With European currencies now appreciating and oil prices sinking, the downward pressure from foreign prices will help moderate the overall price level. Thus, as appropriate as the emphasis on fighting inflation was in the past, it is now time to redirect demand management in Europe toward more expansion and lower unemployment.

What if, despite the case just presented, Europe’s policy-makers continue to resist a policy of aggressively lowering their interest rates or making their budgets more expansionary by lowering taxes or raising public spending? U.S. authorities could still push down interest rates here. Such lower rates would provide a further lift to the demands for homes, consumer durables and business investment and could, if pushed far enough, offset the drag from the budget and tax reform. But policy-makers are cautious about reducing interest rates here without corresponding reductions in rates abroad because they fear such a unilateral monetary easing might lead to a precipitous decline in the dollar.

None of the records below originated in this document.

import Literature.MathematicalPhysics.QuantumFieldTheory.Balaban1983to89.B6Block112GEV1
import Literature.MathematicalPhysics.QuantumFieldTheory.Balaban1983to89.B6Block112CompositesV1
import Literature.MathematicalPhysics.QuantumFieldTheory.Balaban1983to89.B6Prop25GDivDecayTwoScaleV1

/-!
# `Balaban1983to89.B6Prop25Eq112TwoScaleV1` — T. Bałaban, *Propagators and renormalization transformations for lattice gauge theories. II*,
# Commun. Math. Phys. **96** (1984) 223–250 [Balaban1984PropagatorsII], PROPOSITION 2.5 p. 246, THE MEMBER (1.112)
# `|(∇G∇*J)(x)| ≤ O(1)e^{−δ₂|y−y′|}(‖J‖_ε + |J|)` FOR THE GENUINE TWO-SCALE `G = Δ_a⁻¹` OF (2.90), `Λ′ ⊂ T^{(j+1)}` ARBITRARY, for `tsV1` at the
# paper's scaling — file M3 of the (1.112)/(1.113) members (p38 gen 22), the assembly

statement-level skeleton of published theorems with citation tags; proofs where landed; nothing here is a claim about the Yang–Mills mass gap

PDF held: `paper:balaban1984-cmp96-propagators-rt-ii` (journal page = PDF page + 222), p. 246 [PDF 24]; `paper:balaban1984-cmp95-propagators-rt-i` ([4],
journal page = PDF page + 16), p. 36 [PDF 20].  PRINT.  p. 246 (Proposition 2.5, verbatim): *"The operator G_□ defined by (2.90) on the torus T_□
(or on the whole lattice ξZ^d) has the representation (2.129) and satisfies all the inequalities (1.110)–(1.114) of the Proposition 1.2 with a
positive constant δ₂ instead of δ₀. This constant depends on d and L only."*  [4] (1.112) p. 36 (verbatim, as quoted in the tree's `B5.Prop12Printed`):
*"|(∇G∇*J)(x)| ≤ O(1)e^{−δ₀|y−y′|}(‖J‖_ε + |J|) (1.112) for 0 < ε < 1, x ∈ Δ̃(y), supp J ⊂ Δ̃(y′), with the constant O(1) depending on d and ε
(O(1) → ∞ if ε → 0)"*, (1.109): *"‖A‖_α = max_μ sup_{x,x′:|x−x′|≤1} |x−x′|^{−α}|A_μ(x) − A_μ(x′)|"*.

CITATION HEADER (lean-in-tree rule) — WHAT IS REPRODUCED.  Phase-2 file of the `lit-balaban` typed skeleton (HOME `run/shared/lean/pub/lit-balaban/`),
seat **p38 gen 22** (B6 fold owner r03, referee ref-4; p22 g15 hand-off 2026-08-22T10:32Z), FILE M3 of the (1.112)/(1.113) members of p22's Prop. 2.5
two-level decay programme (files M1a `…B6Block112DictionaryV1`, M1b `…B6Block112GEV1`, M2 `…B6Block112CompositesV1`); SKELETON rows **B6.Prop2.5** /
**B6.Eq2.129–2.131** and [4] **B5.Prop1.2** (cells only; decls of record untouched).  WHAT THIS FILE DOES.  Differentiating (2.129) (p22's
`G_apply_V1`) on the left by `∇_μ = n(S_μ − I)` and composing on the right with `∇_λ* = n(S_λ⁻¹ − I)`, with `M = G̃_j + H_jC̃H_j*` and
`G̃_j = (I − H_jQ_j)G^{(n^{d+1})}` (p22's `Gt_eq_comp_GE`): `∇_μG∇_λ*J = ∇_μK₁∇_λ*J + ∇_μG^{(n^{d+1})}∇_λ*J − (∇_μH_j)Q_jG^{(n^{d+1})}∇_λ*J +
(∇_μH_j)C̃(∇_λH_j)*J − (∇_μM)K₂∇_λ*J − (∇_μK₂*)M∇_λ*J + (∇_μK₂*)MK₂∇_λ*J` (`DGDadj_apply_eq`, pointwise); six summands are operators with uniform BLOCK
bounds (file M2: `blockBound_DK1Dadj_scaling`, `blockBound_DHjQGEDadj_scaling`, `blockBound_DHjCtDHjadj_scaling`; p22 files 5, 6, 9, 13, 14:
`blockBound_DGt_scaling`, `blockBound_DHjCtHj_scaling`, `blockBound_K2Dadj_scaling`, `blockBound_DK2adj_scaling`, `blockBound_GtDadj_scaling`,
`blockBound_HjCtDHjadj_scaling`, `blockBound_Gt_scaling`, `blockBound_HjCtHj_scaling`, composed by file 2's `blockBound_comp`) and are evaluated on a
source supported over the unit sites within `r` of `y′` by file 2's `abs_apply_le_of_support`; the summand `∇_μG^{(n^{d+1})}∇_λ*J` is [4] (1.112) FOR
`G_k` BY NAME in the cube-sup form of file M1b (`cubeSup112_DGEDadj_scaling`: the only term carrying the Hölder norm of `J`).
**`prop25_ineq112`**: there is `δ₂ > 0` depending on `d, L, a₀, a₁` only and for every `0 < ε < 1` a `C_ε ≥ 0` such that for every volume,
`j + 1 ≤ m + K`, `Λ′`, weights `a₀n^{d+1} ≤ w ≤ a₁n^{d+1}`, directions `λ, μ`, radius `r ≥ 0`, every fine bond field `J` supported on the fine
bonds over the unit sites within `r` of `y′` with `|J| ≤ X` and `|J(b) − J(b′)| ≤ X_ε·(|b₋ − b₋′|_∞/n)^ε` on same-direction pairs at `|b₋ − b₋′|_∞ ≤ n`
(`n = L^j`; the (1.109) Hölder quotient of `J`), and every fine bond `b₀` over the unit sites within `r` of `y`:
`|(∇_μG∇_λ*J)(b₀)| ≤ C_ε·e^{(1+2δ₂)(r+3)}·e^{−δ₂|y − y′|_T}·(X_ε + X)`; v1.1 **`prop25_ineq112_upto`**: the same at EVERY rate `0 < δ ≤ δ₂` with
`C_ε` independent of `δ` (for the (1.113) assembly of file M6); v1.2 (p38 gen 23, PROOF-ONLY, statements byte-identical): every operator term is
elaborated once — the block-bound theorems are instantiated with `_` for the operator, the real arithmetic is hoisted into `reanchor_le` /
`assemble_seven_le` over opaque reals — so the file builds at the DEFAULT heartbeat budget (v1.1 needed `maxHeartbeats 2400000`; ops-buildfix-2
T16); v1.2.1: the rate/constant bookkeeping (`δ₀/4 ≤ δ₀/2 ≤ δ₀`, nonnegativity of the composite constants) is done ONCE, before the volume
data are introduced, by explicit terms (no `set`, no `positivity`/`linarith` in the large context): `prop25_ineq112_upto` measures 71 289 heartbeats
on the farm (v1.2: 166 356; v1.1: > 800 000).  IMPORTS BY NAME, restating nothing.  THEOREMS ONLY (no `def`, no
`def … : Prop`); standard axioms.  HONEST SCOPE / DIVERGENCES. (1) One component: `∇_μ` on the left, one `∇_λ*` on the right (the printed `∇G∇*J`,
`∇*J = Σ_λ∇_λ*J_λ`, is recovered by summing over `λ` and maximising over `μ`; r03's census slot `e4TS`). (2) `x ∈ Δ̃(y)`, `supp J ⊂ Δ̃(y′)` are replaced
by supports over the unit sites within `r` of `y`, `y′` (p22's radius-`r` packaging; growth `e^{(1+2δ₂)(r+3)}`, the `+3` from r02's unit-scale
partition in file M1b). (3) The rate `δ₂ = δ₂(d, L, a₀, a₁)` is `ε`-FREE (as printed); only `C_ε` depends on `ε` (through [4]'s `O(1)(ε)` for `G_k`).
(4) `‖J‖_ε` enters as the bound `X_ε` on the Hölder quotients at pairs `|b₋ − b₋′|_∞ ≤ n` (as (1.109)). (5) No new definition, no new hypothesis.
NOT summit progress.  Unit `lit-balaban-p38` (gen 22), 2026-08-22.
-/

noncomputable section

open scoped InnerProductSpace BigOperators
open Finset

Whether that concern is justified is debatable. But it does exist, and for reasons that can be understood. One stated aim of U.S. policy is to eliminate, or at least sharply reduce, the U.S. current account deficit--the sum of the deficit on merchandise trade, services and earnings on capital--which grew by $120 billion between 1982 and 1985.

Reducing the current account deficit will require some combination of a lower dollar, making U.S. goods more competitive and faster expansions abroad, increasing foreign demands for U.S. goods and services via a faster growth in foreign incomes. U.S. policy would like to get help from both sources rather than relying on massive dollar depreciation alone because depreciation adds upward price pressure in the U.S. economy. This is why it is reluctant to take unilateral steps that could depreciate the dollar too far.

Thus, to an unusual and uncomfortable degree, U.S. economic prospects for 1987 are tied to economic policies that will be pursued abroad. Taken in isolation, our budget tightening and tax reform will produce a sharply restrictive shock to the economy in the near term. Although the lower interest rates and lower dollar that have already been achieved will help offset that downward shock, they may not be enough.

If a significant expansion in world demand, originating from policy changes abroad, is not forthcoming, U.S. policy-makers will face the uncomfortable choice of leading the way with interest rate reductions and a much lower dollar or risking a fall into recession.